I bought the 8 person trip to Baffin that Captain Jim Onderdonk (Poco Loco Lodge) donated for Mike McBride last spring. I had one of the guys back out at the last minute and need to fill the spot. We arrive next Monday Oct. 19th and fish on Tuesday the 20th and stay the night. The trip includes two guides, Two nights lodging, and six meals. We paid 2200 and divide that by 8 and it comes to $275. If you can get off or are off and want to go call me or PM me right away. The first person who commits and pays gets the spot. I have checked with everyone I know and they can't get off work. I am taking my boat and plan to stay an extra day or two if the weather permits. 
I can be reached at 225-802-2820 cell.
John:help:


----------



## Troutman123 (Mar 21, 2007)

*Wading*

or boat , bait or arties ?


----------



## pitchindad (Oct 14, 2004)

*Troutman*

The deal is wading and artificals only. They may drift but I doubt it, we would be expected to furnish our own leadheads and rods/reels. They furnish plastics and topwaters.
Let me know if you are interested.


----------



## pitchindad (Oct 14, 2004)

*Some more info*

Ok, someone asked and I didn't know so I called the lodge. If the weather is bad the captain will make the call. I explained we had people coming from Louisiana and if possible a little advance notice would be great. Capt. Jim is supposed to call me when he is available and I can provide you with more info then. As far as who we will fish with it hasn't been decided so I can't answer that but like they say you pay your money and take your chances.
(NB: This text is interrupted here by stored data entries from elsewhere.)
import Summits.Ventures.HodgeRepro.TwistedQuadSegAll

/-!
# Theorem S, `M` form: the residue-class arithmetic of the 8-periodic family

Blind re-derivation cell `pub-hodge-repro`, seat `p1` (gen 12).  The coset pattern `f₁(n) = [(n − j + 1) mod 8 < 4]`
of the `M`-form family (`seg1M`) and the SumTwo counts of `TwistedQuadSegAllM` as pure statements about natural
numbers: for every `j ≡ 2 (mod 4)` and every position `x` of a point on `⟨v⟩` (`a = 0, 1`, `2 ≤ a < 3j + 1`,
`3j + 1 ≤ a < 4j`) resp. on the `u`-coset (`a = 0, 1`, `2 ≤ a ≤ j`, `j < a ≤ 2j`, `2j < a < 4j`), exactly two of the
four neighbours satisfy the pattern (`seg0` = `TwistedQuadSegAll`'s `[n mod 8 ∈ {2, 4, 5, 7}]`).  Each lemma is a
case split on `x mod 8` (and `j mod 8 ∈ {2, 6}`) closed by `omega`; they are separate declarations only to keep each
within the default heartbeat budget.
-/

set_option autoImplicit false

namespace HodgeRepro.TwistedQuadGen

variable (j : ℕ) [NeZero j]

/-- `f₁(n) = [(n − j + 1) mod 8 < 4]`, written without natural subtraction. -/
def seg1M (n : ℕ) : Prop := (n + 9 - j % 8) % 8 < 4

omit [NeZero j] in
/-- The predicate `seg1M j` is decidable. -/
instance : DecidablePred (seg1M j) := fun n => by unfold seg1M; infer_instance

omit [NeZero j] in
/-- The `⟨v⟩`-layer count at `a = 0`. -/
theorem segM_sum_zero_0 (hj : j % 4 = 2) :
    ((if seg0 0 then 1 else 0) + (if seg0 (0 + (4 * j - 1)) then 1 else 0) +
      (if seg0 (0 + (4 * j - 2)) then 1 else 0) + (if seg1M j (0 + (j - 1)) then 1 else 0) : ℕ) = 2 := by
  unfold seg0 seg1M
  rw [if_neg (by omega), if_pos (by omega), if_neg (by omega), if_pos (by omega)]

omit [NeZero j] in
/-- The `⟨v⟩`-layer count at `a = 1`. -/
theorem segM_sum_zero_1 (hj : j % 4 = 2) :
    ((if seg0 1 then 1 else 0) + (if seg0 (1 + (4 * j - 1) - 4 * j) then 1 else 0) +
      (if seg0 (1 + (4 * j - 2)) then 1 else 0) + (if seg1M j (1 + (j - 1)) then 1 else 0) : ℕ) = 2 := by
  unfold seg0 seg1M
  rw [if_neg (by omega), if_neg (by omega), if_pos (by omega), if_pos (by omega)]

omit [NeZero j] in
/-- The `⟨v⟩`-layer count for `2 ≤ a.val < 3j + 1`. -/
theorem segM_sum_zero_mid (hj : j % 4 = 2) (x : ℕ) (hx : 2 ≤ x) (_hx' : x < 3 * j + 1) :
    ((if seg0 x then 1 else 0) + (if seg0 (x - 1) then 1 else 0) + (if seg0 (x - 2) then 1 else 0) +
      (if seg1M j (x + (j - 1)) then 1 else 0) : ℕ) = 2 := by
  unfold seg0 seg1M
  obtain ⟨r, hr8, hxr⟩ : ∃ r, r < 8 ∧ x % 8 = r := ⟨x % 8, Nat.mod_lt _ (by norm_num), rfl⟩
  interval_cases r <;> split_ifs <;> omega

omit [NeZero j] in
/-- The `⟨v⟩`-layer count for `3j + 1 ≤ a.val < 4j`, `j ≡ 2 (mod 8)`. -/
theorem segM_sum_zero_hi2 (hj8 : j % 8 = 2) (x : ℕ) (hx : 3 * j + 1 ≤ x) (hx' : x < 4 * j) :
    ((if seg0 x then 1 else 0) + (if seg0 (x - 1) then 1 else 0) + (if seg0 (x - 2) then 1 else 0) +
      (if seg1M j (x + (j - 1) - 4 * j) then 1 else 0) : ℕ) = 2 := by
  unfold seg0 seg1M
  obtain ⟨r, hr8, hxr⟩ : ∃ r, r < 8 ∧ x % 8 = r := ⟨x % 8, Nat.mod_lt _ (by norm_num), rfl⟩
  interval_cases r <;> split_ifs <;> omega

omit [NeZero j] in
/-- The `⟨v⟩`-layer count for `3j + 1 ≤ a.val < 4j`, `j ≡ 6 (mod 8)`. -/
theorem segM_sum_zero_hi6 (hj8 : j % 8 = 6) (x : ℕ) (hx : 3 * j + 1 ≤ x) (hx' : x < 4 * j) :
    ((if seg0 x then 1 else 0) + (if seg0 (x - 1) then 1 else 0) + (if seg0 (x - 2) then 1 else 0) +
      (if seg1M j (x + (j - 1) - 4 * j) then 1 else 0) : ℕ) = 2 := by
  unfold seg0 seg1M
  obtain ⟨r, hr8, hxr⟩ : ∃ r, r < 8 ∧ x % 8 = r := ⟨x % 8, Nat.mod_lt _ (by norm_num), rfl⟩
  interval_cases r <;> split_ifs <;> omega

omit [NeZero j] in
/-- The `⟨v⟩`-layer count for `3j + 1 ≤ a.val < 4j` (the last neighbour wraps around). -/
theorem segM_sum_zero_hi (hj : j % 4 = 2) (x : ℕ) (hx : 3 * j + 1 ≤ x) (hx' : x < 4 * j) :
    ((if seg0 x then 1 else 0) + (if seg0 (x - 1) then 1 else 0) + (if seg0 (x - 2) then 1 else 0) +
      (if seg1M j (x + (j - 1) - 4 * j) then 1 else 0) : ℕ) = 2 := by
  rcases (show j % 8 = 2 ∨ j % 8 = 6 by omega) with h | h
  · exact segM_sum_zero_hi2 j h x hx hx'
  · exact segM_sum_zero_hi6 j h x hx hx'

omit [NeZero j] in
/-- The `u`-coset count at `a = 0`. -/
theorem segM_sum_one_0 (hj : j % 4 = 2) :
    ((if seg1M j 0 then 1 else 0) + (if seg1M j (0 + (2 * j - 1)) then 1 else 0) +
      (if seg1M j (0 + (4 * j - 2)) then 1 else 0) + (if seg0 (0 + (3 * j - 1)) then 1 else 0) : ℕ) = 2 := by
  unfold seg0 seg1M
  rcases (show j % 8 = 2 ∨ j % 8 = 6 by omega) with h | h <;> split_ifs <;> omega

omit [NeZero j] in
/-- The `u`-coset count at `a = 1`. -/
theorem segM_sum_one_1 (hj : j % 4 = 2) :
    ((if seg1M j 1 then 1 else 0) + (if seg1M j (1 + (2 * j - 1)) then 1 else 0) +
      (if seg1M j (1 + (4 * j - 2)) then 1 else 0) + (if seg0 (1 + (3 * j - 1)) then 1 else 0) : ℕ) = 2 := by
  unfold seg0 seg1M
  rcases (show j % 8 = 2 ∨ j % 8 = 6 by omega) with h | h <;> split_ifs <;> omega

omit [NeZero j] in
/-- `segM_sum_one_B` for `j ≡ 2 (mod 8)`. -/
theorem segM_sum_one_B2 (hj8 : j % 8 = 2) (x : ℕ) (hx : 2 ≤ x) (_hx' : x ≤ j) :
    ((if seg1M j x then 1 else 0) + (if seg1M j (x + (2 * j - 1)) then 1 else 0) +
      (if seg1M j (x - 2) then 1 else 0) + (if seg0 (x + (3 * j - 1)) then 1 else 0) : ℕ) = 2 := by
  unfold seg0 seg1M
  simp only [hj8]
  obtain ⟨r, hr8, hxr⟩ : ∃ r, r < 8 ∧ x % 8 = r := ⟨x % 8, Nat.mod_lt _ (by norm_num), rfl⟩
  interval_cases r <;> split_ifs <;> omega

omit [NeZero j] in
/-- `segM_sum_one_B` for `j ≡ 6 (mod 8)`. -/
theorem segM_sum_one_B6 (hj8 : j % 8 = 6) (x : ℕ) (hx : 2 ≤ x) (_hx' : x ≤ j) :
    ((if seg1M j x then 1 else 0) + (if seg1M j (x + (2 * j - 1)) then 1 else 0) +
      (if seg1M j (x - 2) then 1 else 0) + (if seg0 (x + (3 * j - 1)) then 1 else 0) : ℕ) = 2 := by
  unfold seg0 seg1M
  simp only [hj8]
  obtain ⟨r, hr8, hxr⟩ : ∃ r, r < 8 ∧ x % 8 = r := ⟨x % 8, Nat.mod_lt _ (by norm_num), rfl⟩
  interval_cases r <;> split_ifs <;> omega

omit [NeZero j] in
/-- The `u`-coset count, case `B`. -/
theorem segM_sum_one_B (hj : j % 4 = 2) (x : ℕ) (hx : 2 ≤ x) (hx' : x ≤ j) :
    ((if seg1M j x then 1 else 0) + (if seg1M j (x + (2 * j - 1)) then 1 else 0) +
      (if seg1M j (x - 2) then 1 else 0) + (if seg0 (x + (3 * j - 1)) then 1 else 0) : ℕ) = 2 := by
  rcases (show j % 8 = 2 ∨ j % 8 = 6 by omega) with h | h
  · exact segM_sum_one_B2 j h x hx hx'
  · exact segM_sum_one_B6 j h x hx hx'

omit [NeZero j] in
/-- `segM_sum_one_C` for `j ≡ 2 (mod 8)`. -/
theorem segM_sum_one_C2 (hj8 : j % 8 = 2) (x : ℕ) (hx : j < x) (hx' : x ≤ 2 * j) :
    ((if seg1M j x then 1 else 0) + (if seg1M j (x + (2 * j - 1)) then 1 else 0) +
      (if seg1M j (x - 2) then 1 else 0) + (if seg0 (x + (3 * j - 1) - 4 * j) then 1 else 0) : ℕ) = 2 := by
  unfold seg0 seg1M
  simp only [hj8]
  obtain ⟨r, hr8, hxr⟩ : ∃ r, r < 8 ∧ x % 8 = r := ⟨x % 8, Nat.mod_lt _ (by norm_num), rfl⟩
  interval_cases r <;> split_ifs <;> omega

omit [NeZero j] in
/-- `segM_sum_one_C` for `j ≡ 6 (mod 8)`. -/
theorem segM_sum_one_C6 (hj8 : j % 8 = 6) (x : ℕ) (hx : j < x) (hx' : x ≤ 2 * j) :
    ((if seg1M j x then 1 else 0) + (if seg1M j (x + (2 * j - 1)) then 1 else 0) +
      (if seg1M j (x - 2) then 1 else 0) + (if seg0 (x + (3 * j - 1) - 4 * j) then 1 else 0) : ℕ) = 2 := by
  unfold seg0 seg1M
  simp only [hj8]
  obtain ⟨r, hr8, hxr⟩ : ∃ r, r < 8 ∧ x % 8 = r := ⟨x % 8, Nat.mod_lt _ (by norm_num), rfl⟩
  interval_cases r <;> split_ifs <;> omega

omit [NeZero j] in
/-- The `u`-coset count, case `C`. -/
theorem segM_sum_one_C (hj : j % 4 = 2) (x : ℕ) (hx : j < x) (hx' : x ≤ 2 * j) :
    ((if seg1M j x then 1 else 0) + (if seg1M j (x + (2 * j - 1)) then 1 else 0) +
      (if seg1M j (x - 2) then 1 else 0) + (if seg0 (x + (3 * j - 1) - 4 * j) then 1 else 0) : ℕ) = 2 := by
  rcases (show j % 8 = 2 ∨ j % 8 = 6 by omega) with h | h
  · exact segM_sum_one_C2 j h x hx hx'
  · exact segM_sum_one_C6 j h x hx hx'

omit [NeZero j] in
/-- `segM_sum_one_D` for `j ≡ 2 (mod 8)`. -/
theorem segM_sum_one_D2 (hj8 : j % 8 = 2) (x : ℕ) (hx : 2 * j < x) (hx' : x < 4 * j) :
    ((if seg1M j x then 1 else 0) + (if seg1M j (x + (2 * j - 1) - 4 * j) then 1 else 0) +
      (if seg1M j (x - 2) then 1 else 0) + (if seg0 (x + (3 * j - 1) - 4 * j) then 1 else 0) : ℕ) = 2 := by
  unfold seg0 seg1M
  simp only [hj8]
  obtain ⟨r, hr8, hxr⟩ : ∃ r, r < 8 ∧ x % 8 = r := ⟨x % 8, Nat.mod_lt _ (by norm_num), rfl⟩
  interval_cases r <;> split_ifs <;> omega

omit [NeZero j] in
/-- `segM_sum_one_D` for `j ≡ 6 (mod 8)`. -/
theorem segM_sum_one_D6 (hj8 : j % 8 = 6) (x : ℕ) (hx : 2 * j < x) (hx' : x < 4 * j) :
    ((if seg1M j x then 1 else 0) + (if seg1M j (x + (2 * j - 1) - 4 * j) then 1 else 0) +
      (if seg1M j (x - 2) then 1 else 0) + (if seg0 (x + (3 * j - 1) - 4 * j) then 1 else 0) : ℕ) = 2 := by
  unfold seg0 seg1M
  simp only [hj8]
  obtain ⟨r, hr8, hxr⟩ : ∃ r, r < 8 ∧ x % 8 = r := ⟨x % 8, Nat.mod_lt _ (by norm_num), rfl⟩
  interval_cases r <;> split_ifs <;> omega

omit [NeZero j] in
/-- The `u`-coset count, case `D`. -/
theorem segM_sum_one_D (hj : j % 4 = 2) (x : ℕ) (hx : 2 * j < x) (hx' : x < 4 * j) :
    ((if seg1M j x then 1 else 0) + (if seg1M j (x + (2 * j - 1) - 4 * j) then 1 else 0) +
      (if seg1M j (x - 2) then 1 else 0) + (if seg0 (x + (3 * j - 1) - 4 * j) then 1 else 0) : ℕ) = 2 := by
  rcases (show j % 8 = 2 ∨ j % 8 = 6 by omega) with h | h
  · exact segM_sum_one_D2 j h x hx hx'
  · exact segM_sum_one_D6 j h x hx hx'

end HodgeRepro.TwistedQuadGen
This a very inexpensive trip for a guided trip to Baffin.


----------



## Troutman123 (Mar 21, 2007)

*Thanks Pitch*

Beleive I pass but thanks for the opportunity


----------



## rodwade (Feb 13, 2007)

You'll definatly enjoy the trip. MY buddy and I fish down there quite a bit. We had 3 guys a few weeks back and loaded up 119lbs of fish one day and 117 the next. Flatties were huge in sand flats about waist/chest deep. Trout on just about every rock! Then we headed over to the south side of baffin for reds in the shallows.


----------



## pitchindad (Oct 14, 2004)

*Spot filled*

Thanks for all the interest, it didn't take long we found someone to go. Looking forward to a good trip.


----------



## Sow Trout (Jun 28, 2004)

How did it go?


----------